What is Lassa fever?

First, fever is just an elevation of the temperature which is synonymous to so many infections. Lassa fever is basically different because it is regarded as a Viral Hemorrhagic Fever, VHF, that was discovered in the Nigerian town of Lassa in 1969 when two missionary nurses died.   Apart from Lassa fever, we have other VHF such as Dengue, Ebola, Marburg and Yellow fever.   These diseases are spread by contact with infected animals, people or insects. Lassa virus is endemic in Nigeria, that is, it is inherent in the country and transmitted by rodents called the Mastomys specie and there could be human to human transmission of the viral ailment.
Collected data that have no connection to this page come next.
import Summits.BirchSwinnertonDyer.Rank1Residual.F1Sign2.HondaSystemAtTwo
import Literature.NumberTheory.EllipticCurves.Sprung2012.ColemanMapJointCokernelProofs
import Literature.NumberTheory.EllipticCurves.Sprung2012.ColemanPairExistsProofs
import Literature.NumberTheory.EllipticCurves.Sprung2012.LocalTowerTraceProofs
import Literature.NumberTheory.EllipticCurves.Rank1Residual.Predicates
import HarnessLib

/-!
# D-imc-74 — the WRONSKIAN ROUTE to the blind generator at `p = 2`:
# (G) `HondaBlindGeneratorAtTwo` ⟸ (T0₂) no `2`-torsion in the local tower ∧ (IND₂) `c_{−1}, g·c_1` independent mod `2`
# (kernel-checked port of the tree's odd-`p` cokernel criterion `Sprung2012.forall_exists_isColemanPair_X_mul_of_independent`)

Crux workfile for `stmt-BirchSwinnertonDyer-19097` (`SupersingularRankZeroAtTwo`; cell `bsd-f1-sign2`, planner seat
`-imc` g29; MEMO-imc §10.112-add5).  Companion of `D72BlindGenerator.lean` ((G) → (Y) → CDF±_H) and
`D73GeneratorRecipe.lean` ((G) ⟸ (G1) layerwise).  THIS FILE gives a SECOND, shorter sufficient condition for (G), by porting
to `p = 2` the Wronskian/Cramer architecture the tree already runs at odd `p`
(`Literature/…/Sprung2012/ColemanMapJointCokernelProofs.lean`: «`T·Λ² ⊆ Col(H¹_Iw)` from ONE point-independence clause»):
since (G) is literally «`(T, 0)` is a Coleman value of some functional on `E(ℚ_{∞,v})`» (`IsColemanPair … z X 0`), it is the
case `(x, y) = (1, 0)` of «every `(T·x, T·y)` is a Coleman value».

## The port (what changes at `p = 2`)
* Coleman values EXIST for every functional (`exists_isColemanPair₂`): the tree's queue-sequence proof
  (`isQueueSequence_colemanTheta`, `Sprung2017.IsQueueSequence.exists_isChromaticLimit`) uses only the layer clause and the
  trace relations `Tr_{n+2/n+1} c_{n+2} = a c_{n+1} − c_n` (`n ≥ 0`), which `IsHondaSystemAtTwo` has verbatim — copied.
* Level `0`/`1` constants (`constantCoeff_eq₂`): with the relations AT TWO `c_0 = (a²−2a−1)c_{−1}`,
  `Tr_{1/0}c_1 = a c_0 + (4−2a)c_{−1}` one gets `L♭(0) = −ε·z(c_{−1})`, `L♯(0) = −κ₁·z(c_{−1})` with `ε = a²−2a−1` ODD and
  `κ₁ = aε + 4 − 2a` EVEN (`a = a₂ ∈ {±2}`, or `0`).
* Wronskian (`wronskian₂`): for two functionals with Coleman values `(α, β)`, `(γ, δ)` the Wronskian `D = αδ − βγ` has
  `D(0) = 0` and `D'(0) ≡ ε·(ℓ₁σ₀ − ℓ₀σ₁) (mod 2)`, `ℓ_i = z_i(c_{−1})`, `σ_i = ∑_{j<2} j·z_i(gʲc_1) = z_i(g·c_1)` — only the
  level-`1` linear term (`Sprung2012.IsColemanPair.natCast_dvd_coeff_one_sharp_add`, valid for every `p`) is needed, because
  `κ₁` is even; at odd `p` the level-`2` point `q` enters instead.
* Cramer (`forall_exists_isColemanPair_X_mul_of_det₂`): verbatim (`Λ`-linearity `Sprung2012.isColemanPair_lambdaSMul`).
* Two-point separation `Sprung2012.exists_addMonoidHom_pair_det_not_dvd`: verbatim (any `2`-torsion-free abelian group).
HENCE ★ `hondaBlindGeneratorAtTwo_of_noTwoTorsion_of_independent : (T0₂) → (IND₂) → (G)`, where
* (T0₂) `LocalTowerNoTwoTorsionAtTwo` — `E(ℚ_{∞,v})[2] = 0` for `W` good supersingular at `2` (TRUE: the non-zero
  `2`-torsion of the height-`2` formal group has `t`-valuation `v(2)/3`, so lives only over fields with ramification index
  divisible by `3`, while `e(ℚ_{n,v}/ℚ₂) = 2ⁿ`; Newton polygon of `[2](t) = 2t − a₁t² − 2a₂t³ + (unit)t⁴ + …` with `2 ∣ a₁`.
  The tree's Lemma 2.3 (`Sprung2012.LocalTowerNoPTorsionProofs`) is `p ≠ 2` only (Silverman IV.6.1 needs `v(p) < p − 1`).)
* (IND₂) `HondaPairIndependentModTwoAtTwo` — `c_{−1}` and `g·c_1` are `𝔽₂`-independent modulo `2·E(ℚ_{∞,v})`: the exact
  `p = 2` twin of the odd-`p` residual clause (IND) («a RANK statement which the dual-form generation clauses of the Honda
  predicate do not supply», loc. cit.); true in the model (`E(ℚ_{1,v})` free of rank `2` on `c_1, c_{−1}`), a level-`1` POINT
  statement — far smaller than the all-level rank input (G1b) of the layerwise recipe.
NET: CDF±_H ⟸ (T0₂) ∧ (IND₂) ∧ (Y) (with D72 ★), all typed; (Y) theorem-grade; (T0₂) textbook; (IND₂) the residual input.

NOT a proof of (G), (T0₂) or (IND₂).  No registry consequence.  BSD is proved here for no curve.

## References
* [Sprung2012] F. Sprung, J. Number Theory 132 (2012): Thm. 2.2, Lemma 2.3 (p. 1487), Def. 5.9 (p. 1495), Def. 7.2,
  Props. 7.3/7.6 (pp. 1500–1501).
* [Kobayashi2003] S. Kobayashi, Invent. Math. 152 (2003), §8 (Honda theory at `2`: the relations at two).
* [KuriharaPollack2007] Prop. 1.2; [LeiSujatha2021] §3 (SES-KP) — the odd-`p` statement being ported.
* [Silverman2009] AEC IV.6.1, IV.6.4, VII.3 (torsion in formal groups; valuation of torsion points).
-/

set_option autoImplicit false
set_option linter.dupNamespace false
set_option linter.unusedVariables false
How serious is Lassa fever?

Lassa fever is different from Ebola. For instance, Lassa fever is less likely than Ebola to spread from person to person and it is less deadly than Ebola.   For Ebola, the death rate is approximately 70 percent and Lassa is between 10 percent and 20 percent. It is serious if it is not detected early but once detected early the chances of survival increases when the drug Ribavirin is instituted.

Once there is a sustained fever and the person has been treated for malaria and others and the fever persists, that is an indication. It can also be measured when there is also travel history to parts of the country where Lassa fever is endemic.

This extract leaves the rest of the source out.